At the same time, fasting reduces levels of IGF-1 (insulin-like growth factor 1), a hormone linked to accelerated aging and certain cancers when chronically elevated. Research from the University of Southern California found that prolonged fasting lowered IGF-1 levels and reduced activity in growth-promoting pathways, which in turn promoted stress resistance and regeneration in blood-forming stem cells. In mice, multiple fasting cycles reversed age-related declines in immune function and reduced damage from chemotherapy.
Political Protest and Bodily Autonomy
Not all fasting is about health or religion. Hunger strikes are one of the most powerful forms of nonviolent political protest, and they have a long history. English suffragettes were the first to demonstrate the political potency of group hunger striking between 1909 and 1914, fasting with an absolute determination to die if necessary to win the right to vote. In 1981, ten Irish Republican prisoners starved to death in Maze Prison, Northern Ireland, after a policy change meant they could no longer be force-fed.

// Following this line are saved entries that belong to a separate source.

/-- **A maximal `K`-line in `𝓔⁺` is not prolonged inside `𝓔⁺` by any continuous curve.** If `θ`
is an integral curve of `K` in `𝓔⁺` on the non-empty open interval `D` which contains the domain
of every integral curve of `K` in `𝓔⁺` extending it, every point of `𝓔⁺` has a `K`-chart, and a
curve `η`, continuous at the points of an interval `T ⊇ D` and mapping `T` into `𝓔⁺`, agrees with
`θ` on `D`, then `T ⊆ D`: else a segment from `D` to `T ∖ D` contains an endpoint `β ∉ D` of `D`
(connectedness), `θ → η β` at `β` inside `D`, and `extend_past_limitPoint` applies. [cite: LeeSmoothManifolds2013, Thm. 9.12 (a)] -/
private theorem subset_of_forall_extension_subset {θ : ℝ → 𝓑.carrier} {D : Set ℝ} (hD : IsOpen D)
    (hDc : D.OrdConnected) (hDne : D.Nonempty) (hθ : IsMIntegralCurveOn θ K D)
    (hθE : ∀ t ∈ D, θ t ∈ 𝓑.horizon)
    (hmax : ∀ (γ₂ : ℝ → 𝓑.carrier) (J₂ : Set ℝ), IsOpen J₂ → J₂.OrdConnected → D ⊆ J₂ →
      EqOn γ₂ θ D → IsMIntegralCurveOn γ₂ K J₂ → (∀ t ∈ J₂, γ₂ t ∈ 𝓑.horizon) → J₂ ⊆ D)
    {η : ℝ → 𝓑.carrier} {T : Set ℝ} (hTc : T.OrdConnected) (hDT : D ⊆ T) (hηθ : EqOn η θ D)
    (hηc : ∀ u ∈ T, ContinuousAt η u) (hηE : ∀ u ∈ T, η u ∈ 𝓑.horizon) : T ⊆ D := by
  intro u' hu'
  by_contra hu'D
  obtain ⟨u₀, hu₀⟩ := hDne
  -- an endpoint of `D` between `u₀ ∈ D` and `u' ∉ D`
  obtain ⟨β, hβcl, hβseg, hβD⟩ : ∃ β, β ∈ closure D ∧ β ∈ uIcc u₀ u' ∧ β ∉ D := by
    by_contra h
    push Not at h
    exact hu'D (isPreconnected_uIcc.subset_of_closure_inter_subset hD ⟨u₀, left_mem_uIcc, hu₀⟩
      (fun x hx ↦ h x hx.1 hx.2) right_mem_uIcc)
  have hβT : β ∈ T := hTc.uIcc_subset (hDT hu₀) hu' hβseg
  have hq : η β ∈ 𝓑.horizon := hηE β hβT
  have hlim : Tendsto θ (𝓝[D] β) (𝓝 (η β)) :=
    ((hηc β hβT).tendsto.mono_left nhdsWithin_le_nhds).congr'
      (eventually_mem_nhdsWithin.mono fun u hu ↦ hηθ hu)
  obtain ⟨W, O, χ, χi, hWo, hOo, -, hqW, -, hWinv, hOinv, hχ, -, -, hhor, hlines, hread⟩ :=
    hcharts _ hq
  obtain ⟨γ₂, J₂, hJ₂o, hJ₂c, hDJ₂, hβJ₂, hEq, hint, hE⟩ :=
    extend_past_limitPoint hD hDc hθ hθE hβcl hlim hq hWo hOo hqW hWinv hOinv hχ.continuousOn hhor
      hlines hread
  exact hβD (hmax γ₂ J₂ hJ₂o hJ₂c hDJ₂ hEq hint hE hβJ₂)

/-- **(GEN) `K`-lines in `𝓔⁺` lie on generators.** With the sign `ε` and the null-geodesic
property of reparametrised `K`-lines in `𝓔⁺` (SEC-3a) and `K`-charts at the points of `𝓔⁺`: every
integral curve `γ₀` of `K` on `(a, b)`, `a < b`, inside `𝓔⁺` is `t ↦ γ (ε t)` for the generator
`γ t = θ (ε t)` of `𝓔⁺` on `{t | ε t ∈ D}` (`IsNullGeneratorOf`), `(θ, D)` the maximal `K`-line
through `γ₀` (`exists_maximal_line`): a null geodesic segment in `𝓔⁺` (SEC-3a on bounded
subintervals of `D`), maximal among such since these are continuous
(`IsGeodesicOn.mdifferentiableAt_holds`, `subset_of_forall_extension_subset`). [cite: ChruscielCosta2008, §4.1] -/
private theorem gen [𝓑.metric.HasLeviCivita] (hU : IsOpen U) (hEU : 𝓑.horizon ⊆ U)
    (hK : 𝓑.metric.toPseudoRiemannianMetric.IsKillingFieldOn K U) {ε : ℝ} (hε : ε = 1 ∨ ε = -1)
    (hnl : ∀ (γ₀ : ℝ → 𝓑.carrier) (a b : ℝ), IsMIntegralCurveOn γ₀ K (Ioo a b) →
      (∀ t ∈ Ioo a b, γ₀ t ∈ 𝓑.horizon) →
      𝓑.metric.IsNullGeodesicIn 𝓑.timeOrientation 𝓑.horizon (fun t : ℝ ↦ γ₀ (ε * t))
        {t : ℝ | ε * t ∈ Ioo a b})
    {γ₀ : ℝ → 𝓑.carrier} {a b : ℝ} (hab : a < b) (hγ₀ : IsMIntegralCurveOn γ₀ K (Ioo a b))
    (hγ₀E : ∀ t ∈ Ioo a b, γ₀ t ∈ 𝓑.horizon) :
    ∃ (γ : ℝ → 𝓑.carrier) (s : Set ℝ) (ε t₁ : ℝ), 𝓑.toSpacetime.IsNullGeneratorOf 𝓑.horizon γ s ∧
      (ε = 1 ∨ ε = -1) ∧ ∀ t ∈ Ioo a b, ε * t + t₁ ∈ s ∧ γ (ε * t + t₁) = γ₀ t := by
  obtain ⟨θ, D, hD, hDc, habD, hθγ₀, hθ, hθE, hmax⟩ := exists_maximal_line hU hEU hK hab hγ₀ hγ₀E
  have hε0 : ε ≠ 0 := by rcases hε with rfl | rfl <;> norm_num
  have hεt : ∀ t, ε * (ε * t) = t := fun t ↦ by
    rw [← mul_assoc, show ε * ε = 1 by rcases hε with rfl | rfl <;> norm_num, one_mul]
  -- pointwise, `t ↦ θ (ε t)` is a null geodesic segment in `𝓔⁺` near every parameter
  have hloc : ∀ t : ℝ, ε * t ∈ D → ∃ a' b' : ℝ, ε * t ∈ Ioo a' b' ∧
      𝓑.metric.IsNullGeodesicIn 𝓑.timeOrientation 𝓑.horizon (fun t : ℝ ↦ θ (ε * t))
        {t : ℝ | ε * t ∈ Ioo a' b'} := by
    intro t ht
    obtain ⟨ρ, hρ, hball⟩ := Metric.isOpen_iff.1 hD _ ht
    rw [Real.ball_eq_Ioo] at hball
    exact ⟨_, _, ⟨by linarith, by linarith⟩, hnl θ _ _ (hθ.mono hball)
      fun u hu ↦ hθE u (hball hu)⟩
  refine ⟨fun t ↦ θ (ε * t), {t | ε * t ∈ D}, ε, 0, ⟨?_, ?_, ?_⟩, hε, fun t ht ↦ ?_⟩
  · refine ⟨ordConnected_preimage_sign hε hDc, ⟨fun t ht ↦ ?_, fun t ht ↦ ?_⟩, fun t ht ↦ ?_,
      fun t ht ↦ hθE _ ht⟩ <;> obtain ⟨a', b', hmem, hng⟩ := hloc t ht
    exacts [hng.2.1.1 t hmem, hng.2.1.2 t hmem, hng.2.2.1 t hmem]
  · refine ((Ioo_infinite hab).image (mul_right_injective₀ hε0).injOn).nontrivial.mono ?_
    rintro _ ⟨t, ht, rfl⟩
    show ε * (ε * t) ∈ D
    exact (hεt t).symm ▸ habD ht
  · intro γ' s' hγ' hss' heq t ht
    have hT : {u : ℝ | ε * u ∈ s'} ⊆ D := by
      refine subset_of_forall_extension_subset hcharts hD hDc ((nonempty_Ioo.2 hab).mono habD) hθ hθE
        (fun γ₂ J₂ hJo hJc hDJ hJeq hJint hJE ↦ (hmax γ₂ J₂ hJo hJc (habD.trans hDJ)
          (fun u hu ↦ (hJeq (habD hu)).trans (hθγ₀ hu)) hJint hJE).1)
        (η := fun u ↦ γ' (ε * u)) (ordConnected_preimage_sign hε hγ'.1) (fun u hu ↦ ?_)
        (fun u hu ↦ ?_) (fun u hu ↦ ?_) (fun u hu ↦ hγ'.2.2.2 hu)
      · show ε * u ∈ s'
        exact hss' (show ε * (ε * u) ∈ D by rw [hεt]; exact hu)
      · have h := heq (show ε * (ε * u) ∈ D by rw [hεt]; exact hu)
        simp only [hεt] at h
        exact h
      · exact (IsGeodesicOn.mdifferentiableAt_holds hγ'.2.1 hu).continuousAt.comp
          (continuous_const.mul continuous_id).continuousAt
    show ε * t ∈ D
    exact hT (show ε * (ε * t) ∈ s' by rw [hεt]; exact ht)
  · simp only [add_zero, mem_setOf_eq, hεt]
    exact ⟨habD ht, hθγ₀ ht⟩

end Charts

/-- **(INJ) A cross-section meets every chart line at most once.** If `x, x'` lie on a
cross-section `C` of `𝓔⁺` (`IsCrossSectionOf`) and in one `K`-chart with `χ x' = χ x + σ e₀`, then
`x' = x`: the chart line `u ↦ χi (χ x + u e₀)` on an open parameter interval around `[0, σ]` (`O`
open and convex) is an integral curve of `K` inside `𝓔⁺` joining `x` to `x'`, so by (GEN) it lies
on a generator of `𝓔⁺`, which meets `C` only once. Chruściel–Costa 2008, §4.1. [cite: ChruscielCosta2008, §4.1] -/
private theorem inj {𝓑 : StationaryAFBlackHole.{0}} [𝓑.metric.HasLeviCivita]
    {K : Π x : 𝓑.carrier, TangentSpace (𝓡 4) x}
    (hgen : ∀ (γ₀ : ℝ → 𝓑.carrier) (a b : ℝ), a < b → IsMIntegralCurveOn γ₀ K (Ioo a b) →
      (∀ t ∈ Ioo a b, γ₀ t ∈ 𝓑.horizon) → ∃ (γ : ℝ → 𝓑.carrier) (s : Set ℝ) (ε t₁ : ℝ),
        𝓑.toSpacetime.IsNullGeneratorOf 𝓑.horizon γ s ∧ (ε = 1 ∨ ε = -1) ∧
        ∀ t ∈ Ioo a b, ε * t + t₁ ∈ s ∧ γ (ε * t + t₁) = γ₀ t)
    {C : Set 𝓑.carrier} (hC : 𝓑.toSpacetime.IsCrossSectionOf 𝓑.horizon C)
    {W : Set 𝓑.carrier} {O : Set E4} {χ : 𝓑.carrier → E4} {χi : E4 → 𝓑.carrier} (hOo : IsOpen O)
    (hOc : Convex ℝ O) (hWinv : ∀ x ∈ W, χ x ∈ O ∧ χi (χ x) = x)
    (hOinv : ∀ y ∈ O, χi y ∈ W ∧ χ (χi y) = y) (hhor : ∀ x ∈ W, x ∈ 𝓑.horizon ↔ χ x 1 = 0)
    (hlines : ∀ x ∈ W, ∀ a b : ℝ, (∀ σ ∈ Ioo a b, χ x + σ • EuclideanSpace.single 0 1 ∈ O) →
      IsMIntegralCurveOn (fun σ : ℝ ↦ χi (χ x + σ • EuclideanSpace.single 0 1)) K (Ioo a b))
    {x x' : 𝓑.carrier} (hx : x ∈ W ∩ C) (hx' : x' ∈ W ∩ C) {σ : ℝ}
    (hσ : χ x' = χ x + σ • EuclideanSpace.single 0 1) : x' = x := by
  set e₀ : E4 := EuclideanSpace.single 0 1 with he₀
  -- the parameters of the chart line through `x` inside `O`: an open interval containing `0, σ`
  set P : Set ℝ := {u | χ x + u • e₀ ∈ O} with hP
  have hPo : IsOpen P := hOo.preimage (by fun_prop : Continuous fun u : ℝ ↦ χ x + u • e₀)
  have hPc : P.OrdConnected := convex_iff_ordConnected.1
    ((hOc.translate_preimage_right (χ x)).is_linear_preimage (IsLinearMap.isLinearMap_smul' e₀))
  have h0P : (0 : ℝ) ∈ P := show χ x + (0 : ℝ) • e₀ ∈ O by
    simpa only [zero_smul, add_zero] using (hWinv x hx.1).1
  have hσP : σ ∈ P := show χ x + σ • e₀ ∈ O from hσ ▸ (hWinv x' hx'.1).1
  obtain ⟨a', b', ha', hb', hsub⟩ :=
    Literature.Geometry.Manifold.exists_Ioo_subset_of_isOpen_ordConnected hPo hPc h0P hσP
  have h0I : (0 : ℝ) ∈ Ioo a' b' :=
    ⟨lt_of_lt_of_le ha' (min_le_left _ _), lt_of_le_of_lt (le_max_left _ _) hb'⟩
  have hσI : σ ∈ Ioo a' b' :=
    ⟨lt_of_lt_of_le ha' (min_le_right _ _), lt_of_le_of_lt (le_max_right _ _) hb'⟩
  -- the chart line, a `K`-line in `𝓔⁺` from `x` to `x'`
  set L : ℝ → 𝓑.carrier := fun u ↦ χi (χ x + u • e₀) with hL
  have hLint : IsMIntegralCurveOn L K (Ioo a' b') := hlines x hx.1 a' b' fun u hu ↦ hsub hu
  have hx1 : χ x 1 = 0 := (hhor x hx.1).1 (LorentzianMetric.IsCrossSectionOf.subset hC hx.2)
  have hLE : ∀ u ∈ Ioo a' b', L u ∈ 𝓑.horizon := fun u hu ↦
    (hhor _ (hOinv _ (hsub hu)).1).2 (by rw [(hOinv _ (hsub hu)).2]; simp [he₀, hx1])
  have hL0 : L 0 = x := show χi (χ x + (0 : ℝ) • e₀) = x by
    simpa only [zero_smul, add_zero] using (hWinv x hx.1).2
  have hLσ : L σ = x' := show χi (χ x + σ • e₀) = x' from hσ ▸ (hWinv x' hx'.1).2
  -- it lies on a generator, which meets `C` once
  obtain ⟨γ, s, ε, t₁, hγ, -, hγL⟩ := hgen L a' b' (h0I.1.trans h0I.2) hLint hLE
  obtain ⟨t, -, huniq⟩ := LorentzianMetric.IsCrossSectionOf.existsUnique hC hγ
  have e1 : ε * 0 + t₁ = t := huniq _ ⟨(hγL 0 h0I).1, by rw [(hγL 0 h0I).2, hL0]; exact hx.2⟩
  have e2 : ε * σ + t₁ = t := huniq _ ⟨(hγL σ hσI).1, by rw [(hγL σ hσI).2, hLσ]; exact hx'.2⟩
  calc x' = L σ := hLσ.symm
    _ = γ (ε * σ + t₁) := ((hγL σ hσI).2).symm
    _ = γ (ε * 0 + t₁) := by rw [e2, e1]
    _ = L 0 := (hγL 0 h0I).2
    _ = x := hL0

More recently, in 2013, 106 detainees at Guantánamo Bay refused food in protest of being held for over a decade without charge or trial. For people stripped of political voice and personal freedom, refusing to eat is a way to reassert control over the one thing that remains theirs: their own body. Hunger strikes disrupt institutional routines, challenge authority, and draw public attention to conditions that would otherwise remain invisible. The act of not eating becomes a form of communication when all other channels have been shut down.
Who Should Be Cautious
Fasting isn’t appropriate for everyone. People with diabetes risk dangerous blood sugar drops. Those with eating disorders may find that structured food restriction reinforces harmful patterns. Pregnant and breastfeeding women have increased nutritional demands that fasting can compromise. People with cardiovascular disease or cancer may face additional risks that require medical supervision. Calorie-restricted diets are discouraged for children and adolescents, whose growing bodies need consistent nutrition.
Even for healthy adults, the type of fast matters. A 16:8 eating window is a very different physiological experience from a 48-hour water fast. Starting gradually, paying attention to how your body responds, and choosing an approach that fits your life and goals makes the difference between a sustainable practice and one that backfires.